Treatment of toxic megacolon. A comparative review of 29 patients.

作者信息

Hartong W A, Arvanitakis C, Skibba R M, Klotz A P

出版信息

Am J Dig Dis. 1977 Mar;22(3):195-200. doi: 10.1007/BF01072276.

DOI:10.1007/BF01072276
PMID:190879
Abstract

A review of 29 patients with toxic megacolon complicating ulcerative colitis was undertaken to (1) compare the results of medical and surgical treatment; (2) determine the optimal timing for surgical intervention, and (3) identify possible precipitating factors. Twenty-one patients were treated medically with nasogastric suction, steroids, parental fluids, blood transfusions, and antimicrobial agents. Of the 21 patients, 11 (53%) showed improvement by subjective and objective criteria and 10 (47%) failed to respond. Sixteen patients were treated surgically. This group was subdivided into 8 patients who failed to respond to medical treatment and 8 treated surgically. Total proctocolectomy with ileostomy was performed in 8 and subtotal colectomy and ileoproctostomy in 8, with subsequent proctectomy and ileostomy in 6 patient. Six of 8 patients (75%) treated primarily surgically improved, and 2 (25%) died. Seven of 8 patients (87.5%) treated surgically after failure of medical trial showed definite postoperative improvement, and 1 (12.5%) failed. Those who were operated on within the first 48-72 hr after the diagnosis of toxic megacolon was made responded uniformly well. Anticholinergics, opiates,, barium enema, and colonoscopy were identified as possible precipitating factors in 70% of cases. The results of this tudy in this patient population indicate that early surgical therapy in toxic megacolon is associated with better results than medical therapy (P less than 0.025).
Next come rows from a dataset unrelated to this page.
import Summits.QuantumFields.YangMills.Theorems.UnitScaleTiltHalvingHSupURhoWindowsRho3Prelim
import HarnessLib

/-!
# `hP1room` PROGRAMME (LEAD-H BOARD «H = hSupUρ3»), row (N05-WINDOWS) in the ρ3 LETTERS: **EVERY NUMERIC WINDOW OF THE TOP-STEP CALL FROM ONE CUBIC SMALLNESS**

Route `UnitScaleTilt`, crux K1 child «MinimiserStabilityRegPr» (stmt-QuantumFields-19200), registered stub `stub_halvingStep` (`BirthV10`).  Cell `ym3-torus`
(HUMAN RULING D-0037: YM₃ on T³ is ladder rung R3 — NOT d = 4, NOT a mass gap, NOT the Clay problem); width seat `ym-t4-w13` g0 (WIDTH COPY of `ym-ust-19200-p2`);
row named by LEAD-H ★w5-19200 g5 (16:39Z), re-lettered on his 17:27Z word.  `--supports stmt-QuantumFields-19200 --as helper`; THEOREMS ONLY (0 `def`, 0 `sorry`);
count-neutral; PURE REAL ARITHMETIC — nothing here claims `hSiteRows`, `hSupUρ3`, `hP1room`, the stub, the crux or the gap.

WHY A SECOND STATEMENT (vs ✓`HalvingHSupURhoWindows.exists_topCall_constants_of_rhoWindow`, τ₀ = 64s): the landed (K-DE) supplier
✓`P1FlatCoreTopBlocksAtMember.topTarget_of_reads` emits `‖th‖ ≤ 16·m₀·(Lᵏs₀)`, `m₀ ≍ 3(M′+ρ′)`, `Lᵏs₀ ≍ L·c⋆`, and its blocks (E) emit the `Cb`∕`Cl` values
`640(α₄+δ+5ω)ω`, `10240·dL·(α₄+δ+11ω)` (`δ = 8(d+2)L·Lᵏs₀`, `ω = dLα₄/2`) under `160(α₄+δ+11ω) ≤ ¼`, `8·3800((d+2)L)²Lᵏs₀ ≤ 1`, `32m₀Lᵏs₀ ≤ 1`; so `τ₀` is second
order in `n := ρ′+M′+1`, the OUTPUT `B₀'` carries `L·m₀`, and Prop. 3's `h61` makes the smallness CUBIC in `n` (qw = 3; no letter grows like `c^{ρ′}`).

WHAT.  ★★ `exists_topCall_constants_of_rhoWindow₃`: for `d = 3`, `L ≥ 2`, `B₀, B₀'H > 0`, `B₂', BG, BR ≥ 0`, `cB9 > 0`, `M′ ρ′ : ℕ`, `ε₀ > 0` under
  `10²⁹ · L¹² · (1 + B₀ + B₀⁻¹)² · ((1 + B₀'H)(1 + B₂')(1 + BG)(1 + BR))⁵ · (1 + cB9⁻¹) · ((ρ′ + M′ + 1)³·ε₀) ≤ 1`
there are `m₀ : ℕ` and reals `α₀ α₁ a₆₆ cstar B₀' α₄ C₂ cB cA cDA c' σ δ ω Cb Cl τ₀` with DISPLAYED DEFINING EQUATIONS (`m₀ = 3(M′+ρ′)+1`,
`B₀' = 300·L·m₀·(B₀'H + 15L²BG·BR + 3BG·BR·B₂')`, `σ = 2L·(cstar + a₆₆)` — the k-free letter for `Lᵏs₀`, above the datum's top-cube nearness `2L·c⋆` AND J3's base
nearness `2L·a₆₆` —, `δ = 8·(((d+2)L : ℕ) : ℝ)·σ`, `ω = dLα₄/2`, `τ₀ = 16m₀σ`, the rest as in the τ₀ = 64s statement; `Cb`, `Cl` by BOTH floors each (the `C′₂` floors of
✓`topRows_of_datum` and the (K-DE) floors) and the ceilings `Cb ≤ α₄/(2B₀'H)`, `Cl·B₀'H ≤ ½`) and EVERY window: (2) Theorem 4's at `a := a₆₆`; (3) ✓`topRows_of_datum`'s;
(4) ✓`hSupBlock_of_topRows`', J3's and the (K-DE) windows (+ `c' ≤ σ`, `2L·cstar ≤ σ`, `2L·a₆₆ ≤ σ`, `e^{η·Lc⋆} − 1 ≤ η·σ`); (5) the seven top windows for every
`τ ∈ [0, τ₀]`.  Generic `d` with `d = 3`.  Proof: the landed `Y_letters`∕`sizes`∕`second_order`∕`drops`∕`top106` of ✓`…WindowsPrelim`∕✓`…WindowsTop` re-read at the
inflated letter `Y′ := 400L³nY`, plus ✓`…Rho3Prelim` (`budgets₃`, `top103₃`, `letters₃`).  Elementary real arithmetic; the mathematics is in the cited files.
References: T. Bałaban, CMP **99** (1985) 75–102 [Balaban1985RegularSpaces] (Thm 4 p.88, Prop. 3 p.87, (1.99)–(1.103) p.93, Prop. 5 (1.106) p.94, Sect. E
(1.110)–(1.125) pp.95–97); CMP **98** (1985) 17–51 [Balaban1985Averaging] ((54) p.26, (203)–(214) pp.49–50); CMP **102** (1985) 277–309 [Balaban1985Variational].
-/

set_option autoImplicit false

noncomputable section

namespace Summit.QuantumFields.YangMills.Theorems.HalvingHSupURhoWindowsRho3

open Literature.MathematicalPhysics.QuantumFieldTheory.Balaban1983to89
open B7Prop2Explicit (C0 c2')
open B7Prop3Flat (c3)
open B7Prop9Flat (C5')
open B7Prop10General (C6 C4G)
open B8Ineq125Concrete (C2p)
open B8Prop5ContractionKLevel (Mc Kc)
open HalvingHSupURhoWindowsPrelim HalvingHSupURhoWindowsTop HalvingHSupURhoWindowsRho3Prelim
Although intensive, optimal medical therapy plays a significant role in the management of toxic megacolon, failure to induce rapid improvement within 48-72 hr constitutes an indication for definitive surgical treatment.

摘要

对29例合并溃疡性结肠炎的中毒性巨结肠患者进行了回顾性研究,目的是:(1)比较内科治疗和外科治疗的结果;(2)确定手术干预的最佳时机;(3)找出可能的诱发因素。21例患者接受内科治疗,包括鼻胃管吸引、类固醇、胃肠外补液、输血和抗菌药物。在这21例患者中,11例(53%)根据主观和客观标准显示病情改善,10例(47%)无反应。16例患者接受了手术治疗。该组又分为8例内科治疗无效患者和8例直接接受手术治疗患者。8例行全直肠结肠切除加回肠造口术,8例行次全结肠切除加回肠直肠吻合术,其中6例随后行直肠切除术加回肠造口术。8例直接接受手术治疗的患者中有6例(75%)病情改善,2例(25%)死亡。8例在内科治疗失败后接受手术治疗的患者中有7例(87.5%)术后病情明显改善,1例(12.5%)无效。在诊断中毒性巨结肠后的最初48 - 72小时内接受手术的患者均反应良好。70%的病例中,抗胆碱能药物、阿片类药物、钡剂灌肠和结肠镜检查被确定为可能的诱发因素。该患者群体的这项研究结果表明,中毒性巨结肠的早期手术治疗比内科治疗效果更好(P < 0.025)。虽然强化的最佳内科治疗在中毒性巨结肠的管理中起着重要作用,但在48 - 72小时内未能迅速改善则表明需要进行确定性手术治疗。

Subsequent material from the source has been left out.